10 Secrets your HR won’t tell you

The most important role of the human resource department is to build trust. However there are times when it will be discreet. Here are 10 secrets your HR will never share with you:

Confidential conversations are shared on a Need to Know basis – If an important senior executives wants to get information and the HR executive feels that the former has to know about it then details of the so-called confidential conversation will be shared. Therefore it would be prudent to avoid name-calling during such conversations

Performance Improvement Plan is another way of saying goodbye – If the HR puts you on the Performance Improvement Plan, they know that your performance will never be considered improved enough for the company. It is time you prepare your resume and send it out. If you find a job before the plan ends then you will not be fired and won’t have to go unemployed.

They go candidate phishing – You may have had a recruiter contact you for a job, ask you some preliminary questions and then never call back again. Most likely the HR was building a list of candidates from a certain company so that they can hire them later. This happens much more frequently than you imagine. Sometimes manpower outsourcing companies are used for this purpose too.

Policy enforcer are high-maintenance – While the HR hand book is to help you stay in compliance, but if you tell the HR about your peers who are breaking the policy then you will be considered the one to be kept an eye on. Pick your battles wisely, only say something when the violation actually hurts the company enough.

At the time of layoffs, personality matters – When the HR executive has to cut a percentage of the workforce he will talk to all the managers about skills and productivity. But at the end of the day, he will keep people who have a positive outlook to sail through the atmosphere of dread that layoffs bring. Being able to uplift everyone during the stressful period is most important.

Online background tests are standard practice – Professional background check of employees in large organizations, like banks or IT companies, requires them to take your permission. The rest rely a lot on free Internet searches. Everything you have ever shared online is available to them to judge you on.   

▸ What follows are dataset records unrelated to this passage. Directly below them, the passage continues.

import Summits.Ventures.HodgeRepro2.T5InertPlaceInertiaTrivial

/-!
# T5RamifiedPlaceInertiaFull — at a ramified place of a quadratic extension the inertia group is
the whole local Galois group: every `σ` acts trivially on the residue field

Tier-5 kernel support (N3, the non-split places) — p8, gen 15.  §8(d): uses an L-value-free
non-vanishing device: NO.

The companion of `T5InertPlaceInertiaTrivial` at a RAMIFIED place (`e(w/v) = 2`, local degree `2`):
Mathlib's `|inertia| = e` gives `|inertia| = 2 = |Gal(L_w / K_v)|`, so
* `card_inertia_eq_two` / `inertia_eq_top` — the inertia group is everything;
* `smul_sub_mem_maximalIdeal` / `residue_smul_eq` — every `σ ∈ Gal(L_w / K_v)` fixes every integer
  modulo `𝔪_w`, i.e. acts trivially on the residue field (`𝓀_w = 𝓀_v`, the record's «`f = 1`»).
-/

namespace Summit.Ventures.HodgeRepro2.T5RamifiedPlaceInertiaFull

open IsDedekindDomain HeightOneSpectrum NumberField

variable {K : Type*} [Field K] [NumberField K] (v : HeightOneSpectrum (RingOfIntegers K))
variable {L : Type*} [Field L] [NumberField L] [Algebra K L]
  (w : HeightOneSpectrum (RingOfIntegers L)) [w.asIdeal.LiesOver v.asIdeal]

/-- At a ramified place of local degree `2` the inertia group of `𝔪_w` has two elements. -/
theorem card_inertia_eq_two (he : v.asIdeal.ramificationIdx' w.asIdeal = 2)
    (h2 : Module.finrank (v.adicCompletion K) (w.adicCompletion L) = 2) :
    letI : MulSemiringAction (w.adicCompletion L ≃ₐ[v.adicCompletion K] w.adicCompletion L)
      (w.adicCompletionIntegers L) :=
      IsIntegralClosure.MulSemiringAction (v.adicCompletionIntegers K) (v.adicCompletion K)
        (w.adicCompletion L) (w.adicCompletionIntegers L)
    Nat.card (Ideal.inertia (w.adicCompletion L ≃ₐ[v.adicCompletion K] w.adicCompletion L)
      (IsLocalRing.maximalIdeal (w.adicCompletionIntegers L))) = 2 := by
  haveI := T5InertPlaceCompletion.isGalois_adicCompletion v w h2
  letI : MulSemiringAction (w.adicCompletion L ≃ₐ[v.adicCompletion K] w.adicCompletion L)
    (w.adicCompletionIntegers L) :=
    IsIntegralClosure.MulSemiringAction (v.adicCompletionIntegers K) (v.adicCompletion K)
      (w.adicCompletion L) (w.adicCompletionIntegers L)
  haveI : IsGaloisGroup (w.adicCompletion L ≃ₐ[v.adicCompletion K] w.adicCompletion L)
      (v.adicCompletionIntegers K) (w.adicCompletionIntegers L) :=
    IsGaloisGroup.of_isFractionRing _ _ _ (v.adicCompletion K) (w.adicCompletion L)
  haveI : Finite ((v.adicCompletionIntegers K) ⧸
      IsLocalRing.maximalIdeal (v.adicCompletionIntegers K)) :=
    (inferInstance : Finite (IsLocalRing.ResidueField (v.adicCompletionIntegers K)))
  haveI : (IsLocalRing.maximalIdeal (w.adicCompletionIntegers L)).LiesOver
      (IsLocalRing.maximalIdeal (v.adicCompletionIntegers K)) := inferInstance
  rw [Ideal.card_inertia_eq_ramificationIdxIn (IsLocalRing.maximalIdeal (v.adicCompletionIntegers K))
      (IsLocalRing.maximalIdeal (w.adicCompletionIntegers L)),
    Ideal.ramificationIdxIn_eq_ramificationIdx _ (IsLocalRing.maximalIdeal (w.adicCompletionIntegers L))
      (w.adicCompletion L ≃ₐ[v.adicCompletion K] w.adicCompletion L),
    ← Ideal.ramificationIdx'_eq_ramificationIdx _ _ (IsDiscreteValuationRing.not_a_field _),
    T5InertGlobalToLocal.ramificationIdx'_maximalIdeal_eq v w, he]

/-- At a ramified place the inertia group is the whole local Galois group. -/
theorem inertia_eq_top (he : v.asIdeal.ramificationIdx' w.asIdeal = 2)
    (h2 : Module.finrank (v.adicCompletion K) (w.adicCompletion L) = 2) :
    letI : MulSemiringAction (w.adicCompletion L ≃ₐ[v.adicCompletion K] w.adicCompletion L)
      (w.adicCompletionIntegers L) :=
      IsIntegralClosure.MulSemiringAction (v.adicCompletionIntegers K) (v.adicCompletion K)
        (w.adicCompletion L) (w.adicCompletionIntegers L)
    Ideal.inertia (w.adicCompletion L ≃ₐ[v.adicCompletion K] w.adicCompletion L)
      (IsLocalRing.maximalIdeal (w.adicCompletionIntegers L)) = ⊤ := by
  letI : MulSemiringAction (w.adicCompletion L ≃ₐ[v.adicCompletion K] w.adicCompletion L)
    (w.adicCompletionIntegers L) :=
    IsIntegralClosure.MulSemiringAction (v.adicCompletionIntegers K) (v.adicCompletion K)
      (w.adicCompletion L) (w.adicCompletionIntegers L)
  haveI := T5InertPlaceCompletion.isGalois_adicCompletion v w h2
  apply Subgroup.eq_top_of_card_eq
  rw [card_inertia_eq_two v w he h2, IsGalois.card_aut_eq_finrank, h2]

/-- At a ramified place every `σ ∈ Gal(L_w / K_v)` fixes every integer modulo `𝔪_w`. -/
theorem smul_sub_mem_maximalIdeal (he : v.asIdeal.ramificationIdx' w.asIdeal = 2)
    (h2 : Module.finrank (v.adicCompletion K) (w.adicCompletion L) = 2)
    (σ : w.adicCompletion L ≃ₐ[v.adicCompletion K] w.adicCompletion L)
    (x : w.adicCompletionIntegers L) :
    letI : MulSemiringAction (w.adicCompletion L ≃ₐ[v.adicCompletion K] w.adicCompletion L)
      (w.adicCompletionIntegers L) :=
      IsIntegralClosure.MulSemiringAction (v.adicCompletionIntegers K) (v.adicCompletion K)
        (w.adicCompletion L) (w.adicCompletionIntegers L)
    σ • x - x ∈ IsLocalRing.maximalIdeal (w.adicCompletionIntegers L) := by
  letI : MulSemiringAction (w.adicCompletion L ≃ₐ[v.adicCompletion K] w.adicCompletion L)
    (w.adicCompletionIntegers L) :=
    IsIntegralClosure.MulSemiringAction (v.adicCompletionIntegers K) (v.adicCompletion K)
      (w.adicCompletion L) (w.adicCompletionIntegers L)
  have hmem : σ ∈ Ideal.inertia (w.adicCompletion L ≃ₐ[v.adicCompletion K] w.adicCompletion L)
      (IsLocalRing.maximalIdeal (w.adicCompletionIntegers L)) := by
    rw [inertia_eq_top v w he h2]
    exact Subgroup.mem_top σ
  exact hmem x

/-- At a ramified place the local Galois group acts trivially on the residue field. -/
theorem residue_smul_eq (he : v.asIdeal.ramificationIdx' w.asIdeal = 2)
    (h2 : Module.finrank (v.adicCompletion K) (w.adicCompletion L) = 2)
    (σ : w.adicCompletion L ≃ₐ[v.adicCompletion K] w.adicCompletion L)
    (x : w.adicCompletionIntegers L) :
    letI : MulSemiringAction (w.adicCompletion L ≃ₐ[v.adicCompletion K] w.adicCompletion L)
      (w.adicCompletionIntegers L) :=
      IsIntegralClosure.MulSemiringAction (v.adicCompletionIntegers K) (v.adicCompletion K)
        (w.adicCompletion L) (w.adicCompletionIntegers L)
    IsLocalRing.residue (w.adicCompletionIntegers L) (σ • x) =
      IsLocalRing.residue (w.adicCompletionIntegers L) x :=
  Ideal.Quotient.eq.2 (smul_sub_mem_maximalIdeal v w he h2 σ x)

end Summit.Ventures.HodgeRepro2.T5RamifiedPlaceInertiaFull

No reference is a bad reference – An HR consultancy in Mumbai revealed that when a prospective employer reaches out to your HR, she will never give a bad reference. This is because a bad reference opens them up to be sued for slander. While she will refuse the reference, she will honestly answer the yes-or-no question of you being eligible for a rehire. A “no” indicates that the parting was not on good terms.

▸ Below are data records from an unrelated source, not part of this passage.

import Literature.AnabelianGeometry.EtaleTheta.Discharge.Sec5Thm56OfBiKummerDataAllLeavesRoofs
import Literature.AnabelianGeometry.EtaleTheta.Discharge.Sec5RigidityOfBiKummerDataRoofsGalois
import Literature.AnabelianGeometry.EtaleTheta.Discharge.Sec5Prop55PullRootAndCodOfBiKummerDataGalois
import HarnessLib

/-!
# [EtTh] Prop. 5.5 ⊕ Thm. 5.6 (i) at the assembled §5 data `ofBiKummerData` — all landed leaves plugged, ROOF FORM,
# ON THE v2 SUBQUOTIENT RECORD `ThetaSubquotientProjGalois` (surjective at Galois objects only; proof-only)

S. Mochizuki, *The étale theta function and its Frobenioid-theoretic manifestations*, Publ. RIMS **45** (2009) [MochizukiEtTh2009],
Prop. 5.5 p.327, proof p.328 (PDF p.102) l.2–11 (transport by ROOFS `S″ → S`, `S″ → S′`: «by means of linear morphisms … which induce
isomorphisms … independent of the choice of `S′`, `S″`, and the linear morphisms»); Thm. 5.6 p.328, proof p.329 (PDF p.103)
[cite: MochizukiEtTh2009, Prop 5.5 p.327 (PDF p.101)] [cite: MochizukiEtTh2009, Thm 5.6 p.328 (PDF p.102)];
S. Mochizuki, *Semi-graphs of anabelioids* [MochizukiSemiAnbd2006], Def. 3.1 (iv) p.33 («Galois object») [cite: MochizukiSemiAnbd2006, Def 3.1(iv) p.33].

abc-iut cell, layer L2, seat abc-iut-w6-d077 (gen 9); cone nodes EtTh:Prop5.5 / EtTh:Thm5.6(i); row «(w4-R2) V1→V2 PORT — the minimal ROOF
chain to the fewest-binder end knit `_forall_roofs`» (booked UNHELD by abc-iut-w5-d013 g7 02:55:31Z; sequel of abc-iut-w6-d079's (w4), of
abc-iut-w5-d013's (w4-R) carrier heads and of abc-iut-w6-d020's (w4-S) spine; GAP-LEDGER G-w4d042g3-1 plan (a)), FILE 1.
PROOF-ONLY (0 definitions; nothing landed is edited or restated).

abc-iut-w5-d013's roof-form all-leaves knit at the assembled §5 data (`Sec5Thm56OfBiKummerDataAllLeavesRoofs`, p464796:
`exists_rigidityFamily_unique_preserved_ofBiKummerData_of_leaves_roofs`) binds abc-iut-L2-t4's v1 record `(P : ThetaSubquotientProj 𝔉)`
(surjective at EVERY base object; EMPTY at the root-model stub for `l` odd, p476337 — so there the knit quantifies over nothing).  Here the
SAME proof is re-run VERBATIM on abc-iut-w6-d079's v2 record `(P : ThetaSubquotientProjGalois 𝔉 Gal)` (p481123; INHABITED at every
level stub, p486065 `RigidData.nonempty_thetaSubquotientProjGalois_of_stub_eq_levelStub`, and PINNED at the level-`N` data, abc-iut-w5-d051
p489319), through the v2 carrier heads `cyclotomicRigidity_ofBiKummerData_of_laws_roofs_galois` / `cyclotomicRigidityPreserved_ofBiKummerData_roofs_galois`
(abc-iut-w5-d013, `Sec5RigidityOfBiKummerDataRoofsGalois`, p488461) and the v2 pull-root law `hcup_iff_pull_root_mul_galois` (abc-iut-w6-d020,
`Sec5Prop55PullRootAndCodOfBiKummerDataGalois`, p489376); the `P`-free (G-in) lemmas of the v1 file
(`linearBaseTorsorIn_ofBiKummerData_of_galoisHomTorsorIn`) and every other `P`-free producer (`hconst_ofBiKummerData_of_cnst`,
`exists_unit_transports_sameBase_ofBiKummerData`, `biKummerDifferenceMem_ofBiKummerData`, `hYdd_ofBiKummerData_of_prop24`,
`lDeltaModNMap_trans_unit`) are consumed BY NAME.  The v1 theorem is the `P.toGalois` instance of this one.

* **`exists_rigidityFamily_unique_preserved_ofBiKummerData_of_leaves_roofs_galois`** — Prop. 5.5 ⊕ Thm. 5.6 (i) at `ofBiKummerData`,
  all leaves plugged, ROOF form (`hreach ↦ {hroof, hmeet}`, (G-in) `hGalIn`, `hpull` linear-only), conclusion
  `∃ ρ, P.IsKummerDetermined ρ hB ∧ IsFunctorialLinear ρ ∧ (uniqueness) ∧ CyclotomicRigidityPreserved Ψ ρ aΨ` on the v2 record.

HONEST FRAMING: a typing repair of the cell's OWN record (weaker quantifier on `P`); kernel-checked implications between typed statements
about the assembled §5 data; roofs, pins, transports and the structural laws are HYPOTHESES (what the genuine instance supplies); nothing
asserts that such data exist for an actual curve; [EtTh]/[SemiAnbd] are refereed pre-IUT material; nothing here bears on [IUTchIII]
Cor. 3.12 — no side is taken; typed ≠ proved; nothing here asserts abc proved or refuted.
-/

noncomputable section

“Backdoor” reference check – HR would check references of all potential hires before making an offer. You may think you can control the process by sharing handpicked references that would giving you glowing reviews. But the HR will tap into her network if she smells something fishy to find people who had worked with you and talk to them. This is most likely to happen if you say that you were laid off and she suspects that you were fired.

HR will pick the one she likes – Imagine you are in the last stages of selection with 4 other people. The HR wants to conduct a last round to find the most suitable candidate. You score a 95, while the others score a 90. IT doesn’t matter – the scores are close enough for the HR to pick the one she likes the best.

Long-term unemployment hurts your chances – HR tends to consider the candidates who have been unemployed for more than six months unemployable. Your resume will most likely be ignored if you have been out of work that long.